Saint-Ulric est passé d’une collectivité relativement autosuffisante à une collectivité de plus en plus intégrée à la production industrielle et capitaliste pour les biens achetés et en même temps dépouillée des services de proximité qui seront centralisés dans les villes petites et moyennes. À la fin, un mode de vie est disparu et un autre venant de l’extérieur s’est imposé.
Il me semble t’avoir entendu dire que sans le soutien financier de personnes aisées financièrement, plusieurs jeunes du village n’auraient peut-être pas pu avoir accès à une formation adéquate, peux-tu donner une explication ?
À l’époque, pour faire des études secondaires et surtout des études classiques, il fallait aller au Séminaire de Rimouski, voire à Québec, Montréal ou ailleurs. J’ai été surpris du nombre de jeunes qui quittaient alors Saint-Ulric.

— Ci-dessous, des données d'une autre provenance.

/-- RH-FREE. The parametrisation `t ↦ ½ + arctan(t)/π` of `(0, 1)` by `ℝ` has derivative `1/(π(1+t²))`. [folklore] -/
private theorem hasDerivAt_circleParam (t : ℝ) :
    HasDerivAt (fun t : ℝ => 1 / 2 + Real.arctan t / π) (π⁻¹ * (1 + t ^ 2)⁻¹) t := by
  have h := ((Real.hasDerivAt_arctan' t).div_const π).const_add (1 / 2 : ℝ)
  exact h.congr_deriv (by rw [div_eq_mul_inv, mul_comm])

/-- RH-FREE. The parametrisation `t ↦ ½ + arctan(t)/π` maps `ℝ` onto `(0, 1)`. [folklore] -/
private theorem image_circleParam :
    (fun t : ℝ => 1 / 2 + Real.arctan t / π) '' univ = Ioo 0 1 := by
  ext x
  simp only [image_univ, mem_range, mem_Ioo]
  constructor
  · rintro ⟨t, rfl⟩
    have h1 := Real.arctan_lt_pi_div_two t
    have h2 := Real.neg_pi_div_two_lt_arctan t
    have hπ := Real.pi_pos
    constructor
    · have : -(1 / 2 : ℝ) < Real.arctan t / π := by
        rw [lt_div_iff₀ hπ]; linarith
      linarith
    · have : Real.arctan t / π < 1 / 2 := by
        rw [div_lt_iff₀ hπ]; linarith
      linarith
  · rintro ⟨h0, h1⟩
    refine ⟨Real.tan (π * (x - 1 / 2)), ?_⟩
    have hπ := Real.pi_pos
    rw [Real.arctan_tan (by nlinarith) (by nlinarith)]
    field_simp
    ring

/-- RH-FREE. The parametrisation `t ↦ ½ + arctan(t)/π` is injective. [folklore] -/
private theorem injective_circleParam :
    Function.Injective (fun t : ℝ => 1 / 2 + Real.arctan t / π) := by
  intro s t h
  have hπ := Real.pi_pos.ne'
  have : Real.arctan s = Real.arctan t := by
    have h' : Real.arctan s / π = Real.arctan t / π := by simpa using h
    field_simp at h'
    exact h'
  exact Real.arctan_strictMono.injective this

/-- RH-FREE. **The boundary point `e^{2πix}`, `x = ½ + arctan(t)/π`, is `ψ⁻¹(½ + it)`**: under the
substitution the circle `S¹ ∖ {1}` corresponds to the critical line `∂ℂ₋` (`ψ⁻¹(z) = (2z+1)/(2z−3)`).
[cite: ConnesConsani2021QuasiInner, §2 «Changing variables» (arXiv chunk p0005:L40–L44)] -/
theorem cexp_circleParam_eq_cayleyInv (t : ℝ) :
    Complex.exp (2 * π * ((1 / 2 + Real.arctan t / π : ℝ) : ℂ) * I) = cayleyInv (1 / 2 + t * I) := by
  have hπ : (π : ℂ) ≠ 0 := ofReal_ne_zero.mpr Real.pi_pos.ne'
  set a : ℝ := Real.arctan t with ha
  have hsplit : 2 * (π : ℂ) * ((1 / 2 + a / π : ℝ) : ℂ) * I = π * I + ((2 : ℕ) : ℂ) * ((a : ℂ) * I) := by
    push_cast
    field_simp
  rw [hsplit, Complex.exp_add, Complex.exp_pi_mul_I, Complex.exp_nat_mul, Complex.exp_mul_I,
    ← Complex.ofReal_cos, ← Complex.ofReal_sin, ha, Real.cos_arctan, Real.sin_arctan]
  set s : ℝ := Real.sqrt (1 + t ^ 2) with hs
  have hs0 : 0 < s := Real.sqrt_pos.mpr (by positivity)
  have hs2 : (s : ℂ) ^ 2 = 1 + (t : ℂ) ^ 2 := by
    rw [← ofReal_pow, hs, Real.sq_sqrt (by positivity)]; push_cast; ring
  have hsC : (s : ℂ) ≠ 0 := ofReal_ne_zero.mpr hs0.ne'
  have hden : (2 * (1 / 2 + (t : ℂ) * I) - 3) ≠ 0 := by
    intro h
    have := congrArg Complex.re h
    simp at this
    norm_num at this
  have h1t : (1 : ℂ) + (t : ℂ) ^ 2 ≠ 0 := by rw [← hs2]; exact pow_ne_zero 2 hsC
  have key : ((1 / s : ℝ) : ℂ) + ((t / s : ℝ) : ℂ) * I = (1 + t * I) / s := by
    push_cast
    field_simp
  rw [key, div_pow, hs2, cayleyInv, neg_one_mul, ← neg_div, div_eq_div_iff h1t hden]
  linear_combination (-(2 : ℂ) * (1 + t * I) * t ^ 2) * I_sq

/-- RH-FREE. **The change of variables `S¹ → ∂ℂ₋` for negative Fourier coefficients**: for any
`g : ℂ → ℂ` and `k ∈ ℕ`, `(1/2π)∫ g(e^{iθ})e^{ikθ}dθ = (1/π)∫_ℝ g(ψ⁻¹(½+it)) ψ⁻¹(½+it)^k (1+t²)⁻¹dt`
(«Changing variables and implementing the differential `dψ⁻¹(z) = −8(2z−3)^{−2}dz`»; here with the
real parameter `t` of `z = ½ + it`, `dθ = 2dt/(1+t²)`).  Both sides are Bochner integrals (no
integrability hypothesis: Mathlib's change-of-variables identity holds unconditionally).
[cite: ConnesConsani2021QuasiInner, §2 «Changing variables» (arXiv chunk p0005:L34–L44)] -/
theorem fourierCoeff_circleRestrict_neg_eq_integral (g : ℂ → ℂ) (k : ℕ) :
    fourierCoeff (T := 1) (circleRestrict 1 g) (-(k : ℤ)) =
      ∫ t : ℝ, ((π⁻¹ * (1 + t ^ 2)⁻¹ : ℝ) : ℂ) *
        (cayleyInv (1 / 2 + t * I) ^ k * g (cayleyInv (1 / 2 + t * I))) := by
  set G : ℝ → ℂ := fun x => Complex.exp (2 * π * (x : ℂ) * I) ^ k * g (Complex.exp (2 * π * (x : ℂ) * I))
    with hGdef
  have hG : ∀ x : ℝ, fourier (k : ℤ) (x : AddCircle (1 : ℝ)) • circleRestrict 1 g (x : AddCircle (1 : ℝ)) =
      G x := by
    intro x
    rw [fourier_coe_apply, circleRestrict, toCircle_apply_mk, Circle.coe_exp, smul_eq_mul, hGdef]
    dsimp only
    congr 1
    · rw [← Complex.exp_nat_mul]
      congr 1
      push_cast
      ring
    · congr 1
      push_cast
      ring_nf
  rw [fourierCoeff_eq_intervalIntegral (circleRestrict 1 g) (-(k : ℤ)) 0]
  simp only [neg_neg, zero_add, one_div_one, one_smul]
  simp_rw [hG]
  rw [intervalIntegral.integral_of_le zero_le_one, integral_Ioc_eq_integral_Ioo, ← image_circleParam,
    integral_image_eq_integral_abs_deriv_smul MeasurableSet.univ
      (fun t _ => (hasDerivAt_circleParam t).hasDerivWithinAt) injective_circleParam.injOn G,
    Measure.restrict_univ]
  refine integral_congr_ae (Eventually.of_forall fun t => ?_)
  have hpos : 0 < π⁻¹ * (1 + t ^ 2)⁻¹ := by positivity
  dsimp only
  rw [abs_of_pos hpos, Complex.real_smul, hGdef]
  dsimp only
  rw [cexp_circleParam_eq_cayleyInv]

end ChangeOfVariables

/-! ### B. The simple poles of `ρ_∞` at `z = −2n` and their residues -/

section Poles

/-- RH-FREE. **`Γ_ℝ(z) ∏_{i ≤ n}(z + 2i) = (2π)^{n+1} Γ_ℝ(z + 2(n+1))`** off the poles `z = −2i`, `i ≤ n`
(Mathlib's `Gammaℝ_add_two` iterated): the recurrence behind «`Γ(z/2) = 2(−1)^n Γ(n+1)^{−1}(z+2n)^{−1} + O(1)`».
[cite: ConnesConsani2021QuasiInner, §2 (arXiv chunk p0005:L94–L100)] -/
theorem Gammaℝ_mul_prod_range (n : ℕ) {z : ℂ} (hz : ∀ i : ℕ, i ≤ n → z + 2 * i ≠ 0) :
    Gammaℝ z * ∏ i ∈ Finset.range (n + 1), (z + 2 * (i : ℂ)) =
      (2 * π : ℂ) ^ (n + 1) * Gammaℝ (z + 2 * (n + 1)) := by
  have hπ : (π : ℂ) ≠ 0 := ofReal_ne_zero.mpr Real.pi_pos.ne'
  induction n with
  | zero =>
    have h0 : z ≠ 0 := by simpa using hz 0 le_rfl
    rw [Finset.prod_range_one]
    push_cast
    rw [mul_zero, add_zero, zero_add, mul_one, pow_one, Gammaℝ_add_two h0]
    field_simp
  | succ n ih =>
    have hz' : ∀ i : ℕ, i ≤ n → z + 2 * i ≠ 0 := fun i hi => hz i (hi.trans n.le_succ)
    have hzn : z + 2 * ((n : ℂ) + 1) ≠ 0 := by
      have := hz (n + 1) le_rfl
      push_cast at this
      exact this
    rw [Finset.prod_range_succ, ← mul_assoc, ih hz']
    push_cast
    rw [show z + 2 * ((n : ℂ) + 1 + 1) = (z + 2 * (n + 1)) + 2 by ring, Gammaℝ_add_two hzn]
    field_simp
    ring

/-- RH-FREE. `Γ_ℝ` is complex differentiable wherever it does not vanish (i.e. off its poles, where Mathlib's
junk value is `0`): `Γ_ℝ = ((Γ_ℝ)⁻¹)⁻¹` with `(Γ_ℝ)⁻¹` entire. [folklore] -/
private theorem differentiableAt_Gammaℝ {w : ℂ} (hw : Gammaℝ w ≠ 0) : DifferentiableAt ℂ Gammaℝ w := by
  have h1 : DifferentiableAt ℂ (fun s : ℂ => ((Gammaℝ s)⁻¹)⁻¹) w :=
    differentiable_Gammaℝ_inv.differentiableAt.inv (inv_ne_zero hw)
  have heq : (fun s : ℂ => ((Gammaℝ s)⁻¹)⁻¹) = Gammaℝ := funext fun s => inv_inv _
  rwa [heq] at h1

Mais, il s’agissait d’exceptions le plus souvent identifiées par le curé lors de la visite des écoles ou par les recruteurs de congrégations religieuses à la recherche d’étudiant.
Pour une famille modeste, le fait de payer les voyages, l’habillement et certains autres besoins représentaient déjà une dépense importante. En revanche, le coût des études et du pensionnat (logement et nourriture) était trop élevé pour la plupart des familles. Dans ce cas, le collège faisait appel à un bienfaiteur pour couvrir ces frais. Ce fut mon cas. En contrepartie, je savais que je devais être un premier de classe. On n’a pas eu besoin de me le rappeler.
Au début des années 1950, les réformes réalisées dans l’éducation à partir de 1960 étaient presque impensables. Aujourd’hui, ce qui apparaît étrange, c’est plutôt ce que j’ai vécu à cette époque.